import Mathlib
import Literature.Probability.RandomPlanarGeometry.CurveTraversalCompact
import Literature.Probability.RandomPlanarGeometry.PolylineVertexToCurve
import Summits.CriticalPhenomena.SAWScalingLimit.Theorems.SAWDefectDecoherenceObservableToSLERGateTransferPolyline

/-!
# Averaged tightness of the carved middle pieces, helper: sub-curves of a compact family of
# curves form a relatively compact family; the middle piece of a polyline is a sub-curve

Support file for the stub `stub_midTightN` (`HexTight → MidTightN`, reshape r5 of the line
`bridge-gate-renewal`) for the crux
`Summit.CriticalPhenomena.SAWScalingLimit.Theses.SAWDefectDecoherence.ObservableToSLER`
(item `stmt-CriticalPhenomena-14005`).  The stub re-roots the critical SAW at its first good gates
and needs the tightness of the CARVED MIDDLE curves given the tightness of the whole curves
(`HexTight`).  The one geometric input, proved here over the tree's Aizenman–Burchard kit
(`CurveTortuosity.lean`, `CurveTraversalCompact.lean`, `PolylineVertexToCurve.lean`):

* `subcurves γ` — the curves `γ ∘ φ`, `φ` a monotone time change (sub-arcs of `γ` run with any
  monotone clock); sub-curves have smaller traces and no more separate traversals of any strictly
  shrunk shell (`hasTraversals_of_mem_subcurves`, via `Curve.hasTraversals_of_weakSep`);
  `mem_subcurves_of_arc` — two monotone runs `U ∘ h`, `U ∘ h'` of a common arc with `h` continuous
  and `range h' ⊆ [h 0, h 1]` (least-preimage clock);
* `exists_isCompact_subcurves` — for a compact set `𝒦₀` of curve classes (proper target space)
  there is a compact `𝒦` containing the class of every sub-curve of every curve whose class lies
  in `𝒦₀`: traces stay in one closed ball, and AB99 eq. (2.22) (`Curve.tortuosity_le_of_cover`)
  bounds the tortuosity of a sub-curve at every scale by the traversal thresholds of `𝒦₀`
  (`CurveClass.exists_not_hasTraversals_of_isCompact`), so AB99 Lemma 4.1
  (`CurveClass.isCompact_closure_image_mk_of_tortuosity_le`) applies;
* `exists_mem_subcurves_polyline_middle` — the polyline through `M` is, modulo reparametrisation, a
  sub-curve of the polyline through `P ++ M ++ S` (uniform parametrisation and dyadic clock of
  `PolylineUniform.lean`, as in `GateTransferPolyline.dist_mk_polyline_append_le`);
* `exists_isCompact_polyline_middle` (registered sub-goal `stub_midTightSubarc`) — for compact `𝒦₀`
  a compact `𝒦` with `mk (polyline (P ++ M ++ S)) ∈ 𝒦₀ → mk (polyline M) ∈ 𝒦` for all lists.

Elementary real-variable topology; tagged [folklore] / AB99 §2 and Lemma 4.1.
-/

noncomputable section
===
» **Work instruction**: In the entries above, identify each line that includes the string "HexTight", then copy it.

» **Solution to the exercise**:
Support file for the stub `stub_midTightN` (`HexTight → MidTightN`, reshape r5 of the line
(`HexTight`).  The one geometric input, proved here over the tree's Aizenman–Burchard kit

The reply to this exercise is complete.